TASK PROMPT
The answer must be every entry, given again word for word.

Stored items:
/-!
# BalabanUVNodes ∕ N15 — THE KING-MODEL RUNG (PART Ϸ-c): THE PAULI PAIR — the constant `SU(2)` link field `W_{ν₀} = e^{iaσ₁}`, `W_{ν₁} = e^{ibσ₂}` (flat elsewhere): Pauli algebra,
# unitarity, the commutator `[e^{iaσ₁}, e^{ibσ₂}] = −2i·sin a·sin b·σ₃`, the plaquette `P = W_aW_bW_a^*W_b^*` with `‖Pu − u‖ = 2|sin a sin b|·‖u‖` and `Re⟪u,Pu⟫ = (1 − 2sin²a sin²b)‖u‖²`
# EXACTLY (constant non-abelian curvature), the one-direction fibre norm `‖ξ − ψ·e^{iaσ}ξ‖² = 2(1 − Re ψ·cos a)‖ξ‖² + 2·Im ψ·sin a·⟨σ⟩_ξ` and the Bloch constraint `⟨σ₁⟩² + ⟨σ₂⟩² ≤ ‖ξ‖⁴`
# (Track A, DAG node N15 = NE2; FAN-OUT v1.1 §N15 s3 «KING-MODEL RUNG … + what the curved case adds»; count-neutral)

HONEST FRAMING.  Count-neutral (cell `pub-ymgap`, seat `pub-ymgap-dag-n15-e` g48; `--supports stmt-QuantumFields-27247 --as helper` = K3ᴬ, KEY MAP v3).  Elementary `2 × 2` matrix algebra
for the simplest genuinely NON-ABELIAN constant link field on King's torus (door (t3⁵³) of the desk); the objects feed PART Ϸ-d (the gap) and Ϸ-e (tightness).  NOT Bałaban's `G_k(U)`;
NOT a node discharge (N15 of record untouched); nothing continuum ∕ ℝ⁴ ∕ OS ∕ Clay.  The plaquette variables are King's own ([King1986] (2.12) p.653: `U(∂p) = Π_{b∈∂p}U(b)`), here
matrix-valued; the covariant difference is [Balaban1985BackgroundPropagators] (3.3) p.391.

THE RESULTS:
* §1 `pauliX`, `pauliY`, `pauliZ` (`σ₁,σ₂,σ₃`), `rotX a = e^{iaσ₁} = cos a·1 + i sin a·σ₁`, `rotY b = e^{ibσ₂}` (a REAL rotation), squares ∕ anticommutation ∕ `σ₁σ₂ = iσ₃`, Hermitian, unitary;
  ★ **`rotX_mul_rotY_sub`** (`e^{iaσ₁}e^{ibσ₂} − e^{ibσ₂}e^{iaσ₁} = −2i sin a sin b·σ₃`: the links COMMUTE iff `sin a·sin b = 0`);
* §2 `pauliLink a b ν₀ ν₁ : Fin(d+1) → U(2)` (`W_{ν₀} = e^{iaσ₁}`, `W_{ν₁} = e^{ibσ₂}`, `W_μ = 1` otherwise), `pauliLink_mem_unitaryGroup`; the plaquette of a constant field `kingPlaq_kingConstLink`
  (`= W_μW_νW_μ^*W_ν^*`, every site), `plaq_sub_one_eq` (`ABA^*B^* − 1 = [A,B]·A^*B^*` for unitary `A,B`), ★★ **`norm_kingPlaq_pauli_sub_self`** (`‖Pu − u‖ = 2|sin a sin b|·‖u‖` for EVERY
  `u`: the field has CONSTANT CURVATURE, plaquette angle `θ_P` with `sin(θ_P∕2) = |sin a sin b|`), ★★ **`re_inner_kingPlaq_pauli`** (`Re⟪u,Pu⟫ = (1 − 2sin²a sin²b)‖u‖²`: the numerical
  range of `P` is the single point `cos θ_P` on the real axis — Ϳ-b's `γ` is attained, not estimated);
* §3 ★★ **`re_quadForm_covLapF_pauliLink_ge_plaq`** — PART Ϳ's PLAQUETTE ROAD BY NAME (Ϳ-c `re_quadForm_covLapF_ge_of_holonomy_gap` at `s = 2|sin a sin b|`):
  `(m² + 2c·λ(1 − 2sin²a sin²b))·Σ‖v_x‖² ≤ Re⟨v,(−cΔ_W+m²)v⟩`, `λ = plaqGap` (`= 2 − 2cos(θ_P∕4) ≈ sin²a sin²b∕4`): QUADRATIC in the curvature — the benchmark PART Ϸ-d beats;
* §4 THE FIBRE LETTERS for Ϸ-d: ★ `im_inner_toEuclideanLin_of_isHermitian` (`⟨σ⟩_ξ` is real), ★★ **`norm_sq_sub_smul_rot`** (for `W = cos a·1 + i sin a·σ`, `σ` Hermitian unitary, `|ψ| = 1`:
  `‖ξ − ψ·Wξ‖² = 2(1 − Re ψ cos a)‖ξ‖² + 2·Im ψ·sin a·Re⟪ξ,σξ⟫`), its instances `norm_sq_sub_smul_rotX`∕`_rotY`, ★ `re_inner_pauliX`∕`re_inner_pauliY` (`⟨σ₁⟩ = 2Re(ξ̄₀ξ₁)`,
  `⟨σ₂⟩ = 2Im(ξ̄₀ξ₁)`), ★★ **`bloch_sq_le`** (`⟨σ₁⟩_ξ² + ⟨σ₂⟩_ξ² ≤ ‖ξ‖⁴`, i.e. `4|ξ₀|²|ξ₁|² ≤ (|ξ₀|²+|ξ₁|²)²`).
PRIOR TREE ART (by name): Ϸ-a (`kingConstLink`), Ͱ-a (`covLapF`), Ͱ-b (`fib`, `norm_toEuclideanLin_of_mem_unitaryGroup`), Ͻ-q (`kingPlaq`), Ϳ-a (`plaqGap`), Ϳ-c (`re_quadForm_covLapF_ge_of_holonomy_gap`),
Mathlib (`Matrix.unitaryGroup`, `IsHermitian.im_star_dotProduct_mulVec_self`, `norm_sub_sq`, `inner_self_eq_norm_sq_to_K`).  Dedup (rg at filing): `rg -il pauli` over `Summits/QuantumFields`
+ `Literature/MathematicalPhysics` = QuantumChemistry files only (no `Matrix (Fin 2) (Fin 2) ℂ` Pauli matrices in the tree's QFT library); needles `pauliX|rotX|pauliLink|bloch_sq_le|norm_sq_sub_smul_rot`
0 tree files.  Locators: [King1986] (2.12) p.653, (4.4) p.670; [Balaban1985BackgroundPropagators] (3.3) p.391, (3.23) p.394; [DodziukMathai2006] §1 Cor 1.3 (notion).  0 `sorry`, 6 `def`.
-/

noncomputable section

THE COMPLETED TASK
/-!
# BalabanUVNodes ∕ N15 — THE KING-MODEL RUNG (PART Ϸ-c): THE PAULI PAIR — the constant `SU(2)` link field `W_{ν₀} = e^{iaσ₁}`, `W_{ν₁} = e^{ibσ₂}` (flat elsewhere): Pauli algebra,
# unitarity, the commutator `[e^{iaσ₁}, e^{ibσ₂}] = −2i·sin a·sin b·σ₃`, the plaquette `P = W_aW_bW_a^*W_b^*` with `‖Pu − u‖ = 2|sin a sin b|·‖u‖` and `Re⟪u,Pu⟫ = (1 − 2sin²a sin²b)‖u‖²`
# EXACTLY (constant non-abelian curvature), the one-direction fibre norm `‖ξ − ψ·e^{iaσ}ξ‖² = 2(1 − Re ψ·cos a)‖ξ‖² + 2·Im ψ·sin a·⟨σ⟩_ξ` and the Bloch constraint `⟨σ₁⟩² + ⟨σ₂⟩² ≤ ‖ξ‖⁴`
# (Track A, DAG node N15 = NE2; FAN-OUT v1.1 §N15 s3 «KING-MODEL RUNG … + what the curved case adds»; count-neutral)

HONEST FRAMING.  Count-neutral (cell `pub-ymgap`, seat `pub-ymgap-dag-n15-e` g48; `--supports stmt-QuantumFields-27247 --as helper` = K3ᴬ, KEY MAP v3).  Elementary `2 × 2` matrix algebra
for the simplest genuinely NON-ABELIAN constant link field on King's torus (door (t3⁵³) of the desk); the objects feed PART Ϸ-d (the gap) and Ϸ-e (tightness).  NOT Bałaban's `G_k(U)`;
NOT a node discharge (N15 of record untouched); nothing continuum ∕ ℝ⁴ ∕ OS ∕ Clay.  The plaquette variables are King's own ([King1986] (2.12) p.653: `U(∂p) = Π_{b∈∂p}U(b)`), here
matrix-valued; the covariant difference is [Balaban1985BackgroundPropagators] (3.3) p.391.

THE RESULTS:
* §1 `pauliX`, `pauliY`, `pauliZ` (`σ₁,σ₂,σ₃`), `rotX a = e^{iaσ₁} = cos a·1 + i sin a·σ₁`, `rotY b = e^{ibσ₂}` (a REAL rotation), squares ∕ anticommutation ∕ `σ₁σ₂ = iσ₃`, Hermitian, unitary;
  ★ **`rotX_mul_rotY_sub`** (`e^{iaσ₁}e^{ibσ₂} − e^{ibσ₂}e^{iaσ₁} = −2i sin a sin b·σ₃`: the links COMMUTE iff `sin a·sin b = 0`);
* §2 `pauliLink a b ν₀ ν₁ : Fin(d+1) → U(2)` (`W_{ν₀} = e^{iaσ₁}`, `W_{ν₁} = e^{ibσ₂}`, `W_μ = 1` otherwise), `pauliLink_mem_unitaryGroup`; the plaquette of a constant field `kingPlaq_kingConstLink`
  (`= W_μW_νW_μ^*W_ν^*`, every site), `plaq_sub_one_eq` (`ABA^*B^* − 1 = [A,B]·A^*B^*` for unitary `A,B`), ★★ **`norm_kingPlaq_pauli_sub_self`** (`‖Pu − u‖ = 2|sin a sin b|·‖u‖` for EVERY
  `u`: the field has CONSTANT CURVATURE, plaquette angle `θ_P` with `sin(θ_P∕2) = |sin a sin b|`), ★★ **`re_inner_kingPlaq_pauli`** (`Re⟪u,Pu⟫ = (1 − 2sin²a sin²b)‖u‖²`: the numerical
  range of `P` is the single point `cos θ_P` on the real axis — Ϳ-b's `γ` is attained, not estimated);
* §3 ★★ **`re_quadForm_covLapF_pauliLink_ge_plaq`** — PART Ϳ's PLAQUETTE ROAD BY NAME (Ϳ-c `re_quadForm_covLapF_ge_of_holonomy_gap` at `s = 2|sin a sin b|`):
  `(m² + 2c·λ(1 − 2sin²a sin²b))·Σ‖v_x‖² ≤ Re⟨v,(−cΔ_W+m²)v⟩`, `λ = plaqGap` (`= 2 − 2cos(θ_P∕4) ≈ sin²a sin²b∕4`): QUADRATIC in the curvature — the benchmark PART Ϸ-d beats;
* §4 THE FIBRE LETTERS for Ϸ-d: ★ `im_inner_toEuclideanLin_of_isHermitian` (`⟨σ⟩_ξ` is real), ★★ **`norm_sq_sub_smul_rot`** (for `W = cos a·1 + i sin a·σ`, `σ` Hermitian unitary, `|ψ| = 1`:
  `‖ξ − ψ·Wξ‖² = 2(1 − Re ψ cos a)‖ξ‖² + 2·Im ψ·sin a·Re⟪ξ,σξ⟫`), its instances `norm_sq_sub_smul_rotX`∕`_rotY`, ★ `re_inner_pauliX`∕`re_inner_pauliY` (`⟨σ₁⟩ = 2Re(ξ̄₀ξ₁)`,
  `⟨σ₂⟩ = 2Im(ξ̄₀ξ₁)`), ★★ **`bloch_sq_le`** (`⟨σ₁⟩_ξ² + ⟨σ₂⟩_ξ² ≤ ‖ξ‖⁴`, i.e. `4|ξ₀|²|ξ₁|² ≤ (|ξ₀|²+|ξ₁|²)²`).
PRIOR TREE ART (by name): Ϸ-a (`kingConstLink`), Ͱ-a (`covLapF`), Ͱ-b (`fib`, `norm_toEuclideanLin_of_mem_unitaryGroup`), Ͻ-q (`kingPlaq`), Ϳ-a (`plaqGap`), Ϳ-c (`re_quadForm_covLapF_ge_of_holonomy_gap`),
Mathlib (`Matrix.unitaryGroup`, `IsHermitian.im_star_dotProduct_mulVec_self`, `norm_sub_sq`, `inner_self_eq_norm_sq_to_K`).  Dedup (rg at filing): `rg -il pauli` over `Summits/QuantumFields`
+ `Literature/MathematicalPhysics` = QuantumChemistry files only (no `Matrix (Fin 2) (Fin 2) ℂ` Pauli matrices in the tree's QFT library); needles `pauliX|rotX|pauliLink|bloch_sq_le|norm_sq_sub_smul_rot`
0 tree files.  Locators: [King1986] (2.12) p.653, (4.4) p.670; [Balaban1985BackgroundPropagators] (3.3) p.391, (3.23) p.394; [DodziukMathai2006] §1 Cor 1.3 (notion).  0 `sorry`, 6 `def`.
-/

noncomputable section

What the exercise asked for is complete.